#### YOUR INSTRUCTIONS
Transcribe word for word the lines below from the line with "Honest status: under" through the line with "shadow of the", ends included.

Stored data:
————
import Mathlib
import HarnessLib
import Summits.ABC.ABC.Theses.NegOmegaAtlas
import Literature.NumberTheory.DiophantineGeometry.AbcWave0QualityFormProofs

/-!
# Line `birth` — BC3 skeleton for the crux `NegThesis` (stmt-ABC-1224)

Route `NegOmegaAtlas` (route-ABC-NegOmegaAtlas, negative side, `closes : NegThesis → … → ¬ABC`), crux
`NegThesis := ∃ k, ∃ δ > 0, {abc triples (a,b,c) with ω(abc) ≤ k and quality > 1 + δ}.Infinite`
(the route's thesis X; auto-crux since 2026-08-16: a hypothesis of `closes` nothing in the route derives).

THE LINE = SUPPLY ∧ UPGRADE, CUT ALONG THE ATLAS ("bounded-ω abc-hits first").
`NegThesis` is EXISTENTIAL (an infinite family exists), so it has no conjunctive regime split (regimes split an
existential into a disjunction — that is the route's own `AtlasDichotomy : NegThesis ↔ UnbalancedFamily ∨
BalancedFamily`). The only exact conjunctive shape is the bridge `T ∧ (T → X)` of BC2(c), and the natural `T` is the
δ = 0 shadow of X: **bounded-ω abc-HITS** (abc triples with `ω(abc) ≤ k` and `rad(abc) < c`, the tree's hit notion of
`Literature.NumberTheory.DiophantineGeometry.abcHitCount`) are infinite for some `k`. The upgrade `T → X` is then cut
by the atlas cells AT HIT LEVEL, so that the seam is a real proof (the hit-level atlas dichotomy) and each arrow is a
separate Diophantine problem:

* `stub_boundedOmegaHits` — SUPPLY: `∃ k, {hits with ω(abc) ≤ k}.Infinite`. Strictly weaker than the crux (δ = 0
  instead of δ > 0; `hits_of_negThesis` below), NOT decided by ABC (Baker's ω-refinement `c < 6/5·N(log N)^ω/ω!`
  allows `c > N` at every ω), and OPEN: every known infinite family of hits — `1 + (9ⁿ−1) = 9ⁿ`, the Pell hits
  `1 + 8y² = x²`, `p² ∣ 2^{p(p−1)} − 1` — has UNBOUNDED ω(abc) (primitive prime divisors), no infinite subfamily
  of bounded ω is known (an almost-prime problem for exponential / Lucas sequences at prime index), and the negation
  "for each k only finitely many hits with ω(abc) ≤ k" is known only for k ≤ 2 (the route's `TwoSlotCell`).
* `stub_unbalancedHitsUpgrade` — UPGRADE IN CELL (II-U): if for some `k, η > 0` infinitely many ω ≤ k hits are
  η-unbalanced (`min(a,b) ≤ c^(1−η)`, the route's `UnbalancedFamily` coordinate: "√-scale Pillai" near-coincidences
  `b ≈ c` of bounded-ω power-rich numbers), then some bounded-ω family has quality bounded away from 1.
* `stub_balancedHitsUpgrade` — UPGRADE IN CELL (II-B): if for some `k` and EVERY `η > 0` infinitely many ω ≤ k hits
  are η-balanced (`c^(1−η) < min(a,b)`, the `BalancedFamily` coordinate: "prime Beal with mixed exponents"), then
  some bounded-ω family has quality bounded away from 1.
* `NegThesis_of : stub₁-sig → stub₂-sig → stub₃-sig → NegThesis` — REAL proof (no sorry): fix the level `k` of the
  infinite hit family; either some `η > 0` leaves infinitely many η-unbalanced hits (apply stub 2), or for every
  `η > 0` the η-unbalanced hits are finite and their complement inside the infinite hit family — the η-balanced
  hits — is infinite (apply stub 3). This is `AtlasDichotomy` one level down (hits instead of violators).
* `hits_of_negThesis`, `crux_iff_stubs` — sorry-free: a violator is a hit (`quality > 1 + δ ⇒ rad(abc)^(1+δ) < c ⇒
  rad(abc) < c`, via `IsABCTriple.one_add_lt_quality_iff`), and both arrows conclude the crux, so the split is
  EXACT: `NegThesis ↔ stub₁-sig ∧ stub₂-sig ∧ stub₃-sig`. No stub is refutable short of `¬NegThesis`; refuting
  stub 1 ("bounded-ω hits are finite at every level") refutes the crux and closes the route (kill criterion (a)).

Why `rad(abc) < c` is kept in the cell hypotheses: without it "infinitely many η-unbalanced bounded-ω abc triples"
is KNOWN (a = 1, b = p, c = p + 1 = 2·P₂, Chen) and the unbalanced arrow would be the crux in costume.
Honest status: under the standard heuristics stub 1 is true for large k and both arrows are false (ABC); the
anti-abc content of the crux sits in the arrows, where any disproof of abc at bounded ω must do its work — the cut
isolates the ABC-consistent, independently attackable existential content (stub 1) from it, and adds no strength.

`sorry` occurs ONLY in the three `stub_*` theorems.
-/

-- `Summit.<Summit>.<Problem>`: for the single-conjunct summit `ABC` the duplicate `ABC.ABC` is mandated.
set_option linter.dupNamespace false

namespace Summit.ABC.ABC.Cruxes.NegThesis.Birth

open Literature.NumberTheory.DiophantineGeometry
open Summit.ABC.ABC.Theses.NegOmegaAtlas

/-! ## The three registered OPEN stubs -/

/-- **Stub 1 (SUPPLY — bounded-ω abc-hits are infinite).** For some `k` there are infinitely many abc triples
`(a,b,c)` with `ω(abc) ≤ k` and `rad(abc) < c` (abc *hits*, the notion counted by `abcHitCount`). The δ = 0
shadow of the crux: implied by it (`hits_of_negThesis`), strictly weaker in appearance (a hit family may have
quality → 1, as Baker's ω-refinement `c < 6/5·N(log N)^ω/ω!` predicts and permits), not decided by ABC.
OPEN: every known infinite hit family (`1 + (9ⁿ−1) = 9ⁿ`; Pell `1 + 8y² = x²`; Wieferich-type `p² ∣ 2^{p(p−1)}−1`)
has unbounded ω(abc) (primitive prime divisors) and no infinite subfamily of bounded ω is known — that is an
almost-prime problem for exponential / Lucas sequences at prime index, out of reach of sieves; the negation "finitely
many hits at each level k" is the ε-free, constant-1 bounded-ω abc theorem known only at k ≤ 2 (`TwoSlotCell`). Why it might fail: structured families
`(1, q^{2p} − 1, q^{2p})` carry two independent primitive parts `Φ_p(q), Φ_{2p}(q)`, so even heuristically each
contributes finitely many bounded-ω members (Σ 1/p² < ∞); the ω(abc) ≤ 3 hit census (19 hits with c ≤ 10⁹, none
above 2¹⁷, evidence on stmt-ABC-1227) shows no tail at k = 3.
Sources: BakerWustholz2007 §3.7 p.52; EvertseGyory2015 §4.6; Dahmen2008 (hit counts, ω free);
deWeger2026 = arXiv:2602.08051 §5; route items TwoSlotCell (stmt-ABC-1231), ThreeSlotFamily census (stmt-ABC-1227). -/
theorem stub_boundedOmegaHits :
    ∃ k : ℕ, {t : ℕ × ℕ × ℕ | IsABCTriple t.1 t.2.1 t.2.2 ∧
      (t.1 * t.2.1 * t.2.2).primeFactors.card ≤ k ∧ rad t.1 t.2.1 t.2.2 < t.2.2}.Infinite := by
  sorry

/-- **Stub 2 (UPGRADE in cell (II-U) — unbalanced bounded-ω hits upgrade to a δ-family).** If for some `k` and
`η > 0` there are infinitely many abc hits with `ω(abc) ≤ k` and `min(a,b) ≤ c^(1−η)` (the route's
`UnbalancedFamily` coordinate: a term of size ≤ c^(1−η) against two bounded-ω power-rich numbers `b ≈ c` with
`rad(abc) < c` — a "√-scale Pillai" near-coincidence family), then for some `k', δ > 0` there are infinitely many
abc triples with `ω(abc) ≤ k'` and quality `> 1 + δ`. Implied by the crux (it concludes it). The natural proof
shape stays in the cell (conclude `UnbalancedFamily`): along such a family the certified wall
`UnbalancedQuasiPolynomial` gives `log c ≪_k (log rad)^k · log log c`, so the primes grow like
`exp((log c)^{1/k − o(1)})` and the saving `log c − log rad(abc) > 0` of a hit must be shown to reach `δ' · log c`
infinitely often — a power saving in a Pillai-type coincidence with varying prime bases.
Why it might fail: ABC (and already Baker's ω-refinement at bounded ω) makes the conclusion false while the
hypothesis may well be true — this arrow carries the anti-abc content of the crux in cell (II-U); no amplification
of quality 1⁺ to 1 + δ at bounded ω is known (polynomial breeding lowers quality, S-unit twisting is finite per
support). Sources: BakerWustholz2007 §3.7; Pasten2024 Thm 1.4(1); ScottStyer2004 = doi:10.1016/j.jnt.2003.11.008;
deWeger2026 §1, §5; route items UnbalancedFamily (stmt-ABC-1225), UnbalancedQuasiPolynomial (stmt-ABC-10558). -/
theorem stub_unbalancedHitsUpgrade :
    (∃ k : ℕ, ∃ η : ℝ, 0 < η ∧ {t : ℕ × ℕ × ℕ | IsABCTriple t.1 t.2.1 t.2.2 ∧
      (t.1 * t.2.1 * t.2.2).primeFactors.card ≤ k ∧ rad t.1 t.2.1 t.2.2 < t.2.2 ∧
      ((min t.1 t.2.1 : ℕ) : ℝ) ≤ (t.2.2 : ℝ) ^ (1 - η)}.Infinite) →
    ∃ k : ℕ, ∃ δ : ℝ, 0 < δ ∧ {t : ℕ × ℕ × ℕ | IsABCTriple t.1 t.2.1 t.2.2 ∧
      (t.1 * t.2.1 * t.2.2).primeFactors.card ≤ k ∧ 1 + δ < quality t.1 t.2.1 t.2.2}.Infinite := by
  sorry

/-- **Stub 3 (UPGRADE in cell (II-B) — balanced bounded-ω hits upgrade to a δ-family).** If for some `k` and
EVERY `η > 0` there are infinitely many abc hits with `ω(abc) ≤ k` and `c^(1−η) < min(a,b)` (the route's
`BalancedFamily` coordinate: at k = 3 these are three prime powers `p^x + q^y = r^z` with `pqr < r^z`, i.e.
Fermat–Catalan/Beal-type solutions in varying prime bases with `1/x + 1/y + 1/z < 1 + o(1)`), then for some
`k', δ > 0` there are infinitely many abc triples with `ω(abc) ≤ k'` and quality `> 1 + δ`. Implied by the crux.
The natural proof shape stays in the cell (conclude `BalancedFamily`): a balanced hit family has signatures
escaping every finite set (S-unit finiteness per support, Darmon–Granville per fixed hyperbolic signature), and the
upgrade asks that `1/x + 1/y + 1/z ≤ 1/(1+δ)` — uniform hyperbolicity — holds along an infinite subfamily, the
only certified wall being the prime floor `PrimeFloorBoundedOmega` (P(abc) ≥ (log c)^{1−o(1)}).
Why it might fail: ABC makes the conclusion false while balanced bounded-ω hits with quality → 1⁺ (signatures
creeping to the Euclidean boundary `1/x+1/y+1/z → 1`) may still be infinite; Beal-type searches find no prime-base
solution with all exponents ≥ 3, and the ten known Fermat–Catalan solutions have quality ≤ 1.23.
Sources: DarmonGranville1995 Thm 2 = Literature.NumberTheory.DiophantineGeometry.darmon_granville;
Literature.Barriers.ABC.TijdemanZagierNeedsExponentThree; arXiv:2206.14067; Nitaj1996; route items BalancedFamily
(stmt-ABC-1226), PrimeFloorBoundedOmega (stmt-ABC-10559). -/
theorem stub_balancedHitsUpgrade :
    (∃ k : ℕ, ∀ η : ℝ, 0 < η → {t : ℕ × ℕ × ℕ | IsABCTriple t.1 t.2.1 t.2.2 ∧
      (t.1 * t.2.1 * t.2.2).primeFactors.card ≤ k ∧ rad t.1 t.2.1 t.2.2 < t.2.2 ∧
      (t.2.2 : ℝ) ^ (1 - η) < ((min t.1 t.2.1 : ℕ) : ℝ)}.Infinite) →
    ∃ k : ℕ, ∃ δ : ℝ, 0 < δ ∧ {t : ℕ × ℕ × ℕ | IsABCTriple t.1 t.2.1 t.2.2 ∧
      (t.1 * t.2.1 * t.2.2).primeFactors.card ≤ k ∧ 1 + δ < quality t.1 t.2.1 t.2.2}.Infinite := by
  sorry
————
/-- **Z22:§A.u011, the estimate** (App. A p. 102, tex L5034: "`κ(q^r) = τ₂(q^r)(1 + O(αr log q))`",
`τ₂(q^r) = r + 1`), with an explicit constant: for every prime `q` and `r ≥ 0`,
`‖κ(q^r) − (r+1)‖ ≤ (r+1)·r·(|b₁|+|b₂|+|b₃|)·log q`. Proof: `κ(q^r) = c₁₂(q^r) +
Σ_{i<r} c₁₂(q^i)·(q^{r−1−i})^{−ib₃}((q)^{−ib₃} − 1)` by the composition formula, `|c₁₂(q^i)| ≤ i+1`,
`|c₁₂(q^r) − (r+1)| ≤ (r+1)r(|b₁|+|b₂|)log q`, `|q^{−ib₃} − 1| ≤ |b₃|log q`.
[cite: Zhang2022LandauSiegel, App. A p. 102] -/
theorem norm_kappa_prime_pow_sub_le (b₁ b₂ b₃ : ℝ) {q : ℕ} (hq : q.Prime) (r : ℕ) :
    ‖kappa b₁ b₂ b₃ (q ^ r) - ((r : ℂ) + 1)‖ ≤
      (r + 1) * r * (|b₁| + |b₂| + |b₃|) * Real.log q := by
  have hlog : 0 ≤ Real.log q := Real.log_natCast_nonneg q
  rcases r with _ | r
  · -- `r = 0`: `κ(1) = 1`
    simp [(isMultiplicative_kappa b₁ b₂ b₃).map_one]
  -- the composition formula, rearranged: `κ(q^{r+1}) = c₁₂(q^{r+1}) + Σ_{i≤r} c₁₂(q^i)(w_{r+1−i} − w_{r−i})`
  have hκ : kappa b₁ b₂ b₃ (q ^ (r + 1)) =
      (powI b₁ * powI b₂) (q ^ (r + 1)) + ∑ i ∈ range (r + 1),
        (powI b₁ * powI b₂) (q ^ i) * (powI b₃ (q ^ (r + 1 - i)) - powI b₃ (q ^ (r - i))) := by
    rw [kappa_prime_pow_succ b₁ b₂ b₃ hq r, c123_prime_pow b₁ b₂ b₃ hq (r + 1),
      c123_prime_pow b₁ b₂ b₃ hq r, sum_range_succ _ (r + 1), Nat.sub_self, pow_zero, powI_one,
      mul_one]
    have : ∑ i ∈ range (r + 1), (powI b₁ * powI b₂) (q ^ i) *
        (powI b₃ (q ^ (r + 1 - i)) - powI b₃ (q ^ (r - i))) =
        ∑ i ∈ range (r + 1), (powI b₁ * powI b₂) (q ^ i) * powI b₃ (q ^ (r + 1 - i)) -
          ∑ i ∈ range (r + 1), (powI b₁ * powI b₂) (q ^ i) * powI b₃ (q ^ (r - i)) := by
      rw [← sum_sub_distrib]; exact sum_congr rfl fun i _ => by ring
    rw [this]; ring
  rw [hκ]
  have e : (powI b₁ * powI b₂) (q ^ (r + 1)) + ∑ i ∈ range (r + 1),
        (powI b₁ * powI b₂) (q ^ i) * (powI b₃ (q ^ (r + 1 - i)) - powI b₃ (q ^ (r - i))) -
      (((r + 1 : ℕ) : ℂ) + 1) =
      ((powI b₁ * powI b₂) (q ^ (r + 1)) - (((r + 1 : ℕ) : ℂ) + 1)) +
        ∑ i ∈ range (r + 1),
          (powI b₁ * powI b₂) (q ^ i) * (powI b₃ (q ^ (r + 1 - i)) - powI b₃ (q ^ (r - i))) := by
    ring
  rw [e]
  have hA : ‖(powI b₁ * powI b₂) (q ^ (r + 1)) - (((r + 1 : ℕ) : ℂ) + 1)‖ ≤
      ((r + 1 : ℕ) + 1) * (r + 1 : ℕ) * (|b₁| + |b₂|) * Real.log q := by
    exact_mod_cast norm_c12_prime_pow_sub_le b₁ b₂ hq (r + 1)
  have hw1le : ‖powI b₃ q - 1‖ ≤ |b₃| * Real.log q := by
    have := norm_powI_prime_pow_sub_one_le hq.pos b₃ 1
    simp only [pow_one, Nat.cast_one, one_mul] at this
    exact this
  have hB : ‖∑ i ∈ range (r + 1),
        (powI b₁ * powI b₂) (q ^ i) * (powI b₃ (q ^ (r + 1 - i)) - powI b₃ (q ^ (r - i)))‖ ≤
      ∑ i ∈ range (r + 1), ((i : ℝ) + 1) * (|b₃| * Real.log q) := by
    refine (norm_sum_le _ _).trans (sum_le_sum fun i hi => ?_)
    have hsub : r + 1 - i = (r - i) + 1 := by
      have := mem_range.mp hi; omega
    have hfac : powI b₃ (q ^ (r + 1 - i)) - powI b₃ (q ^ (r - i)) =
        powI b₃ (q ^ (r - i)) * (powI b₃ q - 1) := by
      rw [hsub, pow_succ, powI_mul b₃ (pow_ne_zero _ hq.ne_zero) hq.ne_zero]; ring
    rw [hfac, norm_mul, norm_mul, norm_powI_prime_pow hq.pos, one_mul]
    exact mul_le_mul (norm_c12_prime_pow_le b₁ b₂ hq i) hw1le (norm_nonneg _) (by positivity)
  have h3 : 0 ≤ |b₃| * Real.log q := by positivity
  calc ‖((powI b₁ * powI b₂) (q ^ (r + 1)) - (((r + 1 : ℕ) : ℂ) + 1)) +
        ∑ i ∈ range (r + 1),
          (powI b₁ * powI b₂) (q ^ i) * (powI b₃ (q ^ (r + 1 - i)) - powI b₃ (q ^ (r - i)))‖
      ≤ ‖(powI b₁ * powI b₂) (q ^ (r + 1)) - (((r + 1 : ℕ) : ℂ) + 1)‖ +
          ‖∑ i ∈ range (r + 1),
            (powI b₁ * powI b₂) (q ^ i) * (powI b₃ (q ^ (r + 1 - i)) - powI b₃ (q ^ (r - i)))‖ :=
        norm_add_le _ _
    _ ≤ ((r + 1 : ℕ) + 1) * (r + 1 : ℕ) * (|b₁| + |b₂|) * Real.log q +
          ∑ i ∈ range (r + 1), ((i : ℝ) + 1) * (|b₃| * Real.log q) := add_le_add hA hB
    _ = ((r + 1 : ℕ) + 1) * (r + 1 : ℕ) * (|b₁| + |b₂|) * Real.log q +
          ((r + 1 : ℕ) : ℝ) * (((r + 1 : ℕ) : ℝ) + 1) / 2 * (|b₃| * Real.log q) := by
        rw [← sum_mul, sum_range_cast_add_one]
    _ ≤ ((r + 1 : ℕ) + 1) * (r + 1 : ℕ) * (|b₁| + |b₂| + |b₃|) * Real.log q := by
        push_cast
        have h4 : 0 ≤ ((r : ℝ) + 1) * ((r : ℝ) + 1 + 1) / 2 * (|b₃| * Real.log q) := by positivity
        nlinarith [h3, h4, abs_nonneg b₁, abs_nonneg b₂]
————
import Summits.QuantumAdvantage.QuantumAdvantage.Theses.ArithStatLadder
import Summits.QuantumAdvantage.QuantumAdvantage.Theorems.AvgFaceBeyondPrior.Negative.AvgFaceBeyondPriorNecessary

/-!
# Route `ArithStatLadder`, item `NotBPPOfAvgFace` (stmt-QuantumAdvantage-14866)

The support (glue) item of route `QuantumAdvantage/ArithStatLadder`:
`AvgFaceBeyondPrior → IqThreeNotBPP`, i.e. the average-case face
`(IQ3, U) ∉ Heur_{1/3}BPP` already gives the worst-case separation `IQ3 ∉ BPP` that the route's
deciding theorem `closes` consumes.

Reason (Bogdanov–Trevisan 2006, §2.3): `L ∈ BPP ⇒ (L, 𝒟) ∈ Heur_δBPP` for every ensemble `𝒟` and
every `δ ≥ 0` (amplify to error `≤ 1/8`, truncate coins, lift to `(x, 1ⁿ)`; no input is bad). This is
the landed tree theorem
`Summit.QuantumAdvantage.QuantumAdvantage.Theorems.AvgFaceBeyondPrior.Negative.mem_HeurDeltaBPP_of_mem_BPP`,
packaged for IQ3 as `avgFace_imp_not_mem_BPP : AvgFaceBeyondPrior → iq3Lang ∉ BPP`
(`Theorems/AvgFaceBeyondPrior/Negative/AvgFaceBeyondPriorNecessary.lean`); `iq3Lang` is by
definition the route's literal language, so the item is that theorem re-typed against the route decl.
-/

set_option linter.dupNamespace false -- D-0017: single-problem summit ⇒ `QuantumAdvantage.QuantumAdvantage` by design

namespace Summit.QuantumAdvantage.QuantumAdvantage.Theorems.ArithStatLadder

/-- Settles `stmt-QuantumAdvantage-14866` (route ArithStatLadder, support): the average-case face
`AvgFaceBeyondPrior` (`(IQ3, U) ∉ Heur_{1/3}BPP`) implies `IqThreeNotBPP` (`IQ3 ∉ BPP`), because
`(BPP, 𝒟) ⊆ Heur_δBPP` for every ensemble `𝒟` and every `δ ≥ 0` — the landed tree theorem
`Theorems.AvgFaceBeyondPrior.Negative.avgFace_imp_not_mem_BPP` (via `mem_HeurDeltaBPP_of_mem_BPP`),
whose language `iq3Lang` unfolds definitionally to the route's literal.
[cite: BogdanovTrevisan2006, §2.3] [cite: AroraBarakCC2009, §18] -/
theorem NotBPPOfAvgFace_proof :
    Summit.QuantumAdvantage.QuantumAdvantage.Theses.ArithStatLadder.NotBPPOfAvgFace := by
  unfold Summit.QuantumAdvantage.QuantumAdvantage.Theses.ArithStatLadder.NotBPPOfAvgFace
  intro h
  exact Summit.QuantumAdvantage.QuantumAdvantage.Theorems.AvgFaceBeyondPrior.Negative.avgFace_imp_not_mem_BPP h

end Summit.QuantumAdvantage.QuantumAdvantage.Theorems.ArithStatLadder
————
#### OUTPUT
Honest status: under the standard heuristics stub 1 is true for large k and both arrows are false (ABC); the
anti-abc content of the crux sits in the arrows, where any disproof of abc at bounded ω must do its work — the cut
isolates the ABC-consistent, independently attackable existential content (stub 1) from it, and adds no strength.

`sorry` occurs ONLY in the three `stub_*` theorems.
-/

-- `Summit.<Summit>.<Problem>`: for the single-conjunct summit `ABC` the duplicate `ABC.ABC` is mandated.
set_option linter.dupNamespace false

namespace Summit.ABC.ABC.Cruxes.NegThesis.Birth

open Literature.NumberTheory.DiophantineGeometry
open Summit.ABC.ABC.Theses.NegOmegaAtlas

/-! ## The three registered OPEN stubs -/

/-- **Stub 1 (SUPPLY — bounded-ω abc-hits are infinite).** For some `k` there are infinitely many abc triples
`(a,b,c)` with `ω(abc) ≤ k` and `rad(abc) < c` (abc *hits*, the notion counted by `abcHitCount`). The δ = 0
shadow of the crux: implied by it (`hits_of_negThesis`), strictly weaker in appearance (a hit family may have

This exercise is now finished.